How the Bar of England and Wales Became a Dustbin

I recognize, in writing about the Bar and having been myself disbarred for political reasons last year, that I shall probably be accused of some species of sour grapes. Not so. My disbarment in late 2016 at the instigation of a pack of Jewish Zionists had no practical effect on me beyond a couple of days of newspaper and Twitter nonsense. I ceased practice at the English Bar in 2008 and last appeared in court (Central London County Court, a three-day construction case) in December 2007. The views I am about to express were mine, in essence, then too.

What is “the Bar”, what is its purpose or role and what prompts me to call it “a dustbin”?

There is no point in going into long history or explanation. It is enough to say that the English Bar grew organically out of British history and society intimately connected with the struggle for free speech against the tyrannical tendency inherent in monarchical rule. I suppose that, today, a figure such as John Hampden is less well known by, e.g. schoolchildren than, say, Nelson Mandela, just as the founder of modern nursing, Florence Nightingale, has been eclipsed by the minor figure of Mary Seacole (who set up a tea-room in the Crimean War). “They established brainwashing and called it education.”

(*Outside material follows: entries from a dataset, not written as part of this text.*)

import Mathlib
import Summits.MatrixMultiplication.MatrixMultiplication.Theorems.SnSubsetDichotomyPolynomialSlackCommonValueFibring
import Summits.MatrixMultiplication.MatrixMultiplication.Theorems.SnSubsetDichotomyPolynomialSlackCommonValueBumps

/-!
# Pair entry cap from fibring: every pair marginal is at most `√(3F/n)` of the pair set

Crux `Summit.MatrixMultiplication.MatrixMultiplication.Theses.SnSubsetDichotomy.PolynomialSlack`
(item `stmt-MatrixMultiplication-8306`), level-one programme, lead c5 (point branch). For a TPP triple
`S, T, U ⊆ S_n` the pair marginal `m_{ST}(i,j) = #{(s,t) : t j = s i}` is the sum over VALUES `v` of the product
of the set marginals `c_S(i→v)·c_T(j→v)` (`pairMarginal_eq_sum_mul`); a large pair marginal therefore forces
two members to have point bumps at a COMMON value (`commonValueBumps`, Cauchy–Schwarz), and two such bumps
fibre into `Stab(v) ≅ S_{n-1}` at the lift rate `n` only (`commonValue_volume_le_explicit`, BCGPU one
dimension down). Combining:

* `pairMarginal_sq_mul_card_le` — `m_{ST}(i,j)² · |U| ≤ |S||T| · n · R_{n-1}`,
  `R_{n-1} = ((n-1)!)^{3/2}/√⌊(n-1)/4⌋ + (n-1)!`, for every TPP triple of `S_n`, `n ≥ 6`, all `i, j`.

In normalised terms (`D_A(i,j) = m_{ST}(i,j)/(|S||T|)`, `N = |S||T||U| = (n!)^{3/2}/F`): `D_A(i,j)² ≤ n·R_{n-1}/N ≈ 3F/n`,
i.e. the spread parameter of every pair quotient obeys `λ ≤ √(3Fn)` — a new entry cap, sharper than the
injectivity cap `λ ≤ K` whenever `K² > 3Fn`, and with no parity, flatness or pinning hypothesis.
-/

namespace Summit.MatrixMultiplication.MatrixMultiplication.Theorems.PolynomialSlack

open scoped BigOperators
open Literature.Combinatorics.Additive (TripleProductProperty)

set_option linter.dupNamespace false

/-- **Pair entry cap from fibring.** For `n ≥ 6`, every TPP triple `(S, T, U)` of `S_n` and all positions
`i, j`: `m_{ST}(i,j)² · |U| ≤ |S|·|T| · n · (((n-1)!)^{3/2}/√⌊(n-1)/4⌋ + (n-1)!)`, where
`m_{ST}(i,j) = #{(s,t) ∈ S × T : t j = s i}` (Cauchy–Schwarz `commonValueBumps` + fibring cap
`commonValue_volume_le_explicit`). [folklore] -/
theorem pairMarginal_sq_mul_card_le {n : ℕ} (hn : 6 ≤ n) {S T U : Finset (Equiv.Perm (Fin n))}
    (h : TripleProductProperty S T U) (i j : Fin n) :
    ((((S ×ˢ T).filter fun st => st.2 j = st.1 i).card : ℕ) : ℝ) ^ 2 * U.card ≤
      ((S.card * T.card : ℕ) : ℝ) *
        (n * (((n - 1).factorial : ℝ) ^ (3 / 2 : ℝ) / Real.sqrt (((n - 1) / 4 : ℕ) : ℝ) +
          (n - 1).factorial)) := by
  obtain ⟨v, hv⟩ := commonValueBumps S T i j
  have hfib := commonValue_volume_le_explicit hn v h i j
  push_cast at hfib
  have hU : (0 : ℝ) ≤ U.card := Nat.cast_nonneg _
  have hST : (0 : ℝ) ≤ ((S.card * T.card : ℕ) : ℝ) := Nat.cast_nonneg _
  calc ((((S ×ˢ T).filter fun st => st.2 j = st.1 i).card : ℕ) : ℝ) ^ 2 * U.card
      ≤ ((S.card * T.card : ℕ) : ℝ) *
          (((S.filter fun x => x i = v).card : ℝ) * ((T.filter fun y => y j = v).card : ℝ)) *
            U.card := mul_le_mul_of_nonneg_right hv hU
    _ = ((S.card * T.card : ℕ) : ℝ) *
          (((S.filter fun x => x i = v).card : ℝ) * ((T.filter fun y => y j = v).card : ℝ) *
            U.card) := by ring
    _ ≤ ((S.card * T.card : ℕ) : ℝ) *
          (n * (((n - 1).factorial : ℝ) ^ (3 / 2 : ℝ) / Real.sqrt (((n - 1) / 4 : ℕ) : ℝ) +
            (n - 1).factorial)) := mul_le_mul_of_nonneg_left hfib hST

/-- **Pair entry cap, normalised.** In the situation of `pairMarginal_sq_mul_card_le`, if the triple is
non-degenerate (`|S||T||U| > 0`) then the pair density `D_A(i,j) = m_{ST}(i,j)/(|S||T|)` satisfies
`D_A(i,j)² ≤ n·R_{n-1}/(|S||T||U|)` with `R_{n-1} = ((n-1)!)^{3/2}/√⌊(n-1)/4⌋ + (n-1)!`. [folklore] -/
theorem pairDensity_sq_le {n : ℕ} (hn : 6 ≤ n) {S T U : Finset (Equiv.Perm (Fin n))}
    (h : TripleProductProperty S T U) (hN : 0 < S.card * T.card * U.card) (i j : Fin n) :
    ((((S ×ˢ T).filter fun st => st.2 j = st.1 i).card : ℝ) / (S.card * T.card : ℕ)) ^ 2 ≤
      n * (((n - 1).factorial : ℝ) ^ (3 / 2 : ℝ) / Real.sqrt (((n - 1) / 4 : ℕ) : ℝ) +
          (n - 1).factorial) / ((S.card * T.card * U.card : ℕ) : ℝ) := by
  have hmain := pairMarginal_sq_mul_card_le hn h i j
  have hST0 : 0 < S.card * T.card := Nat.pos_of_mul_pos_right hN |> fun h' => by
    rcases Nat.eq_zero_or_pos (S.card * T.card) with h0 | h0
    · rw [h0, zero_mul] at hN; exact absurd hN (lt_irrefl 0)
    · exact h0
  have hSTr : (0 : ℝ) < ((S.card * T.card : ℕ) : ℝ) := by exact_mod_cast hST0
  have hNr : (0 : ℝ) < ((S.card * T.card * U.card : ℕ) : ℝ) := by exact_mod_cast hN
  rw [div_pow, div_le_div_iff₀ (pow_pos hSTr 2) hNr]
  set m : ℝ := (((S ×ˢ T).filter fun st => st.2 j = st.1 i).card : ℝ)
  set R : ℝ := n * (((n - 1).factorial : ℝ) ^ (3 / 2 : ℝ) / Real.sqrt (((n - 1) / 4 : ℕ) : ℝ) +
    (n - 1).factorial)
  have e : ((S.card * T.card * U.card : ℕ) : ℝ) = ((S.card * T.card : ℕ) : ℝ) * U.card := by
    push_cast; ring
  rw [e]
  calc m ^ 2 * (((S.card * T.card : ℕ) : ℝ) * U.card)
      = (m ^ 2 * U.card) * ((S.card * T.card : ℕ) : ℝ) := by ring
    _ ≤ (((S.card * T.card : ℕ) : ℝ) * R) * ((S.card * T.card : ℕ) : ℝ) :=
        mul_le_mul_of_nonneg_right hmain hSTr.le
    _ = R * ((S.card * T.card : ℕ) : ℝ) ^ 2 := by ring

end Summit.MatrixMultiplication.MatrixMultiplication.Theorems.PolynomialSlack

At any rate, it can be said that the institution of the Bar, meaning the independent Bar, the Bar independent of the State, grew at least partly out of that struggle for the rights of the individual as against the power of the State. Free speech was part of it, as were the rights of property (set against the mediaeval feudal system of royal and baronial –etc– patronage).

It is this very independence of the Bar which has now largely been destroyed, though remnants remain. The Bar has become entangled with the State. Civil and criminal legal aid, in many ways very useful for society and individual persons (criminal defendants, and those making or defending a civil claim), yet has had the effect of making the Bar dependent on State patronage. The proliferation of quangos requiring chairpersons and/or legal advisers has made many barristers further dependent, financially, on the State, in effect at least. Finally, the adoption of a Zionist-drafted and/or influenced “Code of Conduct”, increasingly draconian in its enforcement and enforced by an increasingly-active regulatory body (the Bar Standards Board) has made many at the Bar afraid of their own shadows.

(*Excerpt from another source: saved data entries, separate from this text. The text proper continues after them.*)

import Literature.Geometry.GeometricMeasureTheory.AreaFormula
import Mathlib.LinearAlgebra.Matrix.AbsoluteValue
import Mathlib.MeasureTheory.Integral.Lebesgue.DominatedConvergence
import HarnessLib

/-!
# Hausdorff integrals over images of converging injective `C¹` immersions converge

Topic `Literature/Geometry/GeometricMeasureTheory` (continuation of `AreaFormula.lean`).  Let
`Fₖ, F : P → V` (`dim P = n`, `V` a real inner product space) be injective immersions of class
`C¹` on an open set `U`, with `Fₖ → F` and `DFₖ → DF` pointwise on a measurable `S ⊆ U` of finite
Lebesgue measure and `‖DFₖ‖ ≤ B` on `S` (eventually).  Then for every bounded continuous
`g : V → [0, ∞]`,

  `∫_{Fₖ(S)} g d𝓗ⁿ → ∫_{F(S)} g d𝓗ⁿ`  (`tendsto_lintegral_image_of_tendsto`),

with `𝓗ⁿ = μHE[n]`: by the area formula both sides are `∫_S g(F x) J F(x) dx` with the Jacobian
`J F = √det(⟪DF bᵢ, DF bⱼ⟫)`, which converges pointwise and is dominated on `S`
(`sqrt_det_gram_le` : `J A ≤ √(n! ‖A‖^{2n})`), so dominated convergence applies.  This is the
measure-theoretic input for passing Gaussian density ratios to the limit along locally
`C¹`-converging sequences of submanifolds (White 2005, proof of Thm. 3.1: the Gaussian density
bound `Θ ≤ 1 + ε` survives in the blow-up limit).

Everything is PROVED; no definitions, no named facts.

## References

* H. Federer, *Geometric Measure Theory*, Springer 1969, 3.2.3, 3.2.5. [Federer1969]
* B. White, *A local regularity theorem for mean curvature flow*, Ann. of Math. 161 (2005),
  proof of Thm. 3.1, p. 1498 (6). [White2005]
-/

open scoped ENNReal NNReal Topology RealInnerProductSpace
open Set Filter Function MeasureTheory MeasureTheory.Measure Module

noncomputable section

namespace Literature.Geometry.GeometricMeasureTheory

section Bounds

variable {P V : Type*} [NormedAddCommGroup P] [InnerProductSpace ℝ P]
  [NormedAddCommGroup V] [InnerProductSpace ℝ V]
  {ι : Type*} [Fintype ι] [DecidableEq ι]

omit [DecidableEq ι] in
/-- Entries of the Gram matrix of `A bᵢ` are bounded by `‖A‖²` (`b` orthonormal). [folklore] -/
theorem abs_inner_apply_le_norm_sq (b : OrthonormalBasis ι ℝ P) (A : P →L[ℝ] V) (i j : ι) :
    |⟪A (b i), A (b j)⟫| ≤ ‖A‖ ^ 2 := by
  refine (abs_real_inner_le_norm _ _).trans ?_
  have hi : ‖A (b i)‖ ≤ ‖A‖ := by simpa [b.orthonormal.1 i] using A.le_opNorm (b i)
  have hj : ‖A (b j)‖ ≤ ‖A‖ := by simpa [b.orthonormal.1 j] using A.le_opNorm (b j)
  rw [sq]
  exact mul_le_mul hi hj (norm_nonneg _) (norm_nonneg _)

/-- **A crude bound for the Jacobian**: `√det(⟪A bᵢ, A bⱼ⟫) ≤ √(n! (‖A‖²)ⁿ)` (Hadamard would give
`‖A‖ⁿ`; any bound polynomial in `‖A‖` suffices for dominated convergence). [folklore] -/
theorem sqrt_det_gram_le (b : OrthonormalBasis ι ℝ P) (A : P →L[ℝ] V) :
    Real.sqrt (Matrix.of fun i j => ⟪A (b i), A (b j)⟫).det ≤
      Real.sqrt ((Fintype.card ι).factorial * (‖A‖ ^ 2) ^ Fintype.card ι) := by
  refine Real.sqrt_le_sqrt ((le_abs_self _).trans ?_)
  have h := Matrix.det_le (A := Matrix.of fun i j => ⟪A (b i), A (b j)⟫)
    (abv := AbsoluteValue.abs) (x := ‖A‖ ^ 2) fun i j => abs_inner_apply_le_norm_sq b A i j
  simpa [nsmul_eq_mul] using h

/-- The Jacobian `A ↦ √det(⟪A bᵢ, A bⱼ⟫)` is continuous in the linear map. [folklore] -/
theorem continuous_sqrt_det_gram (b : OrthonormalBasis ι ℝ P) :
    Continuous fun A : P →L[ℝ] V => Real.sqrt (Matrix.of fun i j => ⟪A (b i), A (b j)⟫).det := by
  have hG : Continuous fun A : P →L[ℝ] V =>
      (Matrix.of fun i j => ⟪A (b i), A (b j)⟫ : Matrix ι ι ℝ) :=
    continuous_pi fun i => continuous_pi fun j =>
      ((ContinuousLinearMap.apply ℝ V (b i)).continuous).inner
        ((ContinuousLinearMap.apply ℝ V (b j)).continuous)
  exact Real.continuous_sqrt.comp (hG.matrix_det)

end Bounds

section Limits

variable {P V : Type*} [NormedAddCommGroup P] [InnerProductSpace ℝ P] [FiniteDimensional ℝ P]
  [MeasurableSpace P] [BorelSpace P]
  [NormedAddCommGroup V] [InnerProductSpace ℝ V] [MeasurableSpace V] [BorelSpace V]

/-- **Hausdorff integrals over images of converging injective `C¹` immersions converge.**  Let
`U ⊆ P` be open, `S ⊆ U` measurable with `vol S < ∞`; let `Fₖ` (`k` along a countably generated
filter `l`) and `F` be differentiable on `U` with continuous derivatives, injective on `U` with
injective differentials; assume `Fₖ x → F x` and `DFₖ x → DF x` for `x ∈ S`, and eventually
`‖DFₖ x‖ ≤ B` on `S`.  Then for every continuous `g : V → [0, ∞]` bounded by `G < ∞`,
`∫_{Fₖ(S)} g dμHE[n] → ∫_{F(S)} g dμHE[n]` (`n = dim P`). [cite: Federer1969, 3.2.5] -/
theorem tendsto_lintegral_image_of_tendsto {κ : Type*} {l : Filter κ} [l.IsCountablyGenerated]
    {U : Set P} (hU : IsOpen U)
    {Fs : κ → P → V} {Fs' : κ → P → P →L[ℝ] V} {F : P → V} {F' : P → P →L[ℝ] V}
    (hFs : ∀ k, ∀ x ∈ U, HasFDerivAt (Fs k) (Fs' k x) x) (hFs'c : ∀ k, ContinuousOn (Fs' k) U)
    (hinjs : ∀ k, InjOn (Fs k) U) (himms : ∀ k, ∀ x ∈ U, Injective (Fs' k x))
    (hF : ∀ x ∈ U, HasFDerivAt F (F' x) x) (hF'c : ContinuousOn F' U)
    (hinj : InjOn F U) (himm : ∀ x ∈ U, Injective (F' x))
    {S : Set P} (hS : MeasurableSet S) (hSU : S ⊆ U) (hSfin : volume S ≠ ∞)
    (hconv : ∀ x ∈ S, Tendsto (fun k => Fs k x) l (𝓝 (F x)))
    (hconv' : ∀ x ∈ S, Tendsto (fun k => Fs' k x) l (𝓝 (F' x)))
    {B : ℝ} (hB : ∀ᶠ k in l, ∀ x ∈ S, ‖Fs' k x‖ ≤ B)
    {g : V → ℝ≥0∞} (hg : Continuous g) {G : ℝ≥0∞} (hG : G ≠ ∞) (hgG : ∀ y, g y ≤ G) :
    Tendsto (fun k => ∫⁻ y in Fs k '' S, g y ∂(μHE[finrank ℝ P] : Measure V)) l
      (𝓝 (∫⁻ y in F '' S, g y ∂(μHE[finrank ℝ P] : Measure V))) := by
  set b := stdOrthonormalBasis ℝ P with hb
  set J : (P →L[ℝ] V) → ℝ≥0∞ := fun A =>
    ENNReal.ofReal (Real.sqrt (Matrix.of fun i j => ⟪A (b i), A (b j)⟫).det) with hJ
  have hJc : Continuous J := ENNReal.continuous_ofReal.comp (continuous_sqrt_det_gram b)
  -- area formula on both sides
  have hAF : ∀ k, ∫⁻ y in Fs k '' S, g y ∂(μHE[finrank ℝ P] : Measure V) =
      ∫⁻ x in S, g (Fs k x) * J (Fs' k x) := fun k =>
    lintegral_image_eq_lintegral_mul_sqrt_det_gram b hU (hFs k) (hFs'c k) (hinjs k) (himms k) hS
      hSU hg.measurable
  have hAF0 : ∫⁻ y in F '' S, g y ∂(μHE[finrank ℝ P] : Measure V) =
      ∫⁻ x in S, g (F x) * J (F' x) :=
    lintegral_image_eq_lintegral_mul_sqrt_det_gram b hU hF hF'c hinj himm hS hSU hg.measurable
  simp only [hAF, hAF0]
  -- dominated convergence on `S`
  set n := Fintype.card (Fin (finrank ℝ P)) with hn
  set C : ℝ≥0∞ := G * ENNReal.ofReal (Real.sqrt (n.factorial * (B ^ 2) ^ n)) with hC
  refine tendsto_lintegral_filter_of_dominated_convergence' (fun _ => C) ?_ ?_ ?_ ?_
  · -- a.e.-measurability of the integrands on `S`
    refine Eventually.of_forall fun k => ?_
    have hFc : ContinuousOn (Fs k) U := fun x hx => (hFs k x hx).continuousAt.continuousWithinAt
    have h1 : AEMeasurable (fun x => g (Fs k x)) (volume.restrict S) :=
      hg.measurable.comp_aemeasurable ((hFc.mono hSU).aemeasurable hS)
    have h2 : AEMeasurable (fun x => J (Fs' k x)) (volume.restrict S) :=
      hJc.measurable.comp_aemeasurable (((hFs'c k).mono hSU).aemeasurable hS)
    exact h1.mul h2
  · -- domination by the constant `C`
    filter_upwards [hB] with k hk
    refine (ae_restrict_iff' hS).2 (Eventually.of_forall fun x hx => ?_)
    refine mul_le_mul' (hgG _) (ENNReal.ofReal_le_ofReal ?_)
    refine (sqrt_det_gram_le b (Fs' k x)).trans (Real.sqrt_le_sqrt ?_)
    have h0 : 0 ≤ ‖Fs' k x‖ := norm_nonneg _
    have hle : ‖Fs' k x‖ ^ 2 ≤ B ^ 2 := by
      have := hk x hx
      nlinarith
    exact mul_le_mul_of_nonneg_left (pow_le_pow_left₀ (sq_nonneg _) hle _) (by positivity)
  · -- the constant is integrable on `S`
    rw [lintegral_const, Measure.restrict_apply MeasurableSet.univ, univ_inter]
    exact ENNReal.mul_ne_top (ENNReal.mul_ne_top hG ENNReal.ofReal_ne_top) hSfin
  · -- pointwise convergence on `S`
    refine (ae_restrict_iff' hS).2 (Eventually.of_forall fun x hx => ?_)
    exact ENNReal.Tendsto.mul ((hg.tendsto _).comp (hconv x hx)) (Or.inr ENNReal.ofReal_ne_top)
      ((hJc.tendsto _).comp (hconv' x hx)) (Or.inr (ne_top_of_le_ne_top hG (hgG _)))

end Limits

end Literature.Geometry.GeometricMeasureTheory

end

When I was a student of law, I graduated (aged 30) in 1987. At that time, there was only one place to take the then “Bar Finals course” (a one-year course for most students)– the Inns of Court School of Law, located in Gray’s Inn. That was inconvenient for those whose usual residence was far from London, but it had the merit that barristers emerged from the same institution and often acquainted to some extent with each other. Though there were over a thousand students, many were foreign citizens almost all of whom would return to practise law in their home countries (many eventually to lead those countries politically, or even to found states, as did Gandhi and Jinnah).

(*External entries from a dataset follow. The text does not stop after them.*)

import Summits.Ventures.Crystal3D.Kissing125.SearchCheck3
import HarnessLib

/-!
# The run of the growth search at `κ = 7/32`, part 191 of 256 (computational, `native_decide`)

HONEST FRAMING (cell pub-crystal3d, K-path at `h = 5/4`): this is NOT a result printed by Hales.  It is his
METHOD (arXiv:1209.6043, Theorem 3: the main estimate + the classification of the contact graphs of kissing
configurations, in the tree's form of a verified interval-arithmetic growth search, `Literature/…/KissingSearch*.lean`)
RE-RUN at the separation `5/2` instead of `2h₀ = 2.52` (largest long-side cosine `κ = 1 − (5/4)²/2 = 7/32` instead of
`κ₀ = 1031/5000`).  The declarations are namespace-shadowing COPIES of the tree's declarations (same names, inside
`namespace Summit.Ventures.Crystal3D.Kissing125[.KissingSearch]`, original docstrings and citation tags kept — the tags
name the printed METHOD step each declaration implements); the diff to the originals is stated per file.  Generated by
`HOME/lean/kissing125/gen/mkfiles.py`; audit recipe in `HOME/lean/kissing125/README.md`.  Nothing here is asserted
about GAP(1.26) or any census.

THIS FILE: part `191` of the computation `∀ i < 256, checkPart 5 256 i 60 = true` for the 7/32 checker
(`SearchCheck*.lean`): the states of the depth-`5` frontier (`21 802` states at `7/32`; `17 556` in the tree's 128-part run
at `κ₀`) with index `≡ 191 (mod 256)`, each searched with fuel `60` — `256` parts so that a part carries about the node
count of a `κ₀` part of the tree's run (the 7/32 search has ≈ `2.05×` the nodes; pilot measurement by typer-bulk g6, farm
`#eval` of a counting twin: every leaf killed by propagation or accepted as FCC/HCP, no bisection needed).  Assembled in `SearchFinal.lean`.

## References
* T. C. Hales, *A proof of Fejes Tóth's conjecture on sphere packings with kissing number twelve*,
  arXiv:1209.6043 (2012): Definition 1, Theorem 2 (main estimate `d₃`), Theorem 3, Lemmas 7–10. [`Hales2012`]
* R. E. Moore, *Interval Analysis* (1966), Theorem 3.1, §4.4. [`Moore1966`]
-/

namespace Summit.Ventures.Crystal3D.Kissing125

open Literature.Geometry.DiscreteGeometry

namespace KissingSearch

/-- **Part `191` of `256` of the growth search at `κ = 7/32` returns `true`** (frontier depth `5`, fuel `60`).
[cite: Hales2012, Theorem 3 and Lemma 8] -/
theorem checkPart_eq_true_191 : checkPart 5 256 191 60 = true := by
  native_decide

end KissingSearch

end Summit.Ventures.Crystal3D.Kissing125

During the 1990s, the Bar Finals course, sub nom Bar Vocational Course, was changed to be less academic, more practical. There were benefits to that in terms of the confidence of young barristers, but the drawback was that, bluntly, it became easier to become a barrister.

The Inns of Court School lost its monopoly under the influence of globalism and ensuing legislation, the Bar being regarded as just another “business” offering “legal services” to “consumers”. Soon a multitude of “service providers” (universities, former polytechnics etc) offered “Bar” courses. That remains the case today. A barrister now is simply someone who has acquired two pieces of paper: a “degree” of some sort and a certificate that the requisite Bar course has been completed (and few fail these days…).

The only thing preventing untold thousands more practising at the Bar is the pupillage bottleneck, but many are now allowed to “complete pupillage” in places like government departments, so it is perfectly possible to have substandard barristers (practising in court and advising people) who have a degree from a place which is little more than a degree mill, a Bar qualification which is given to almost all who take the course and a pupillage as an office bod in, say, a provincial government department building.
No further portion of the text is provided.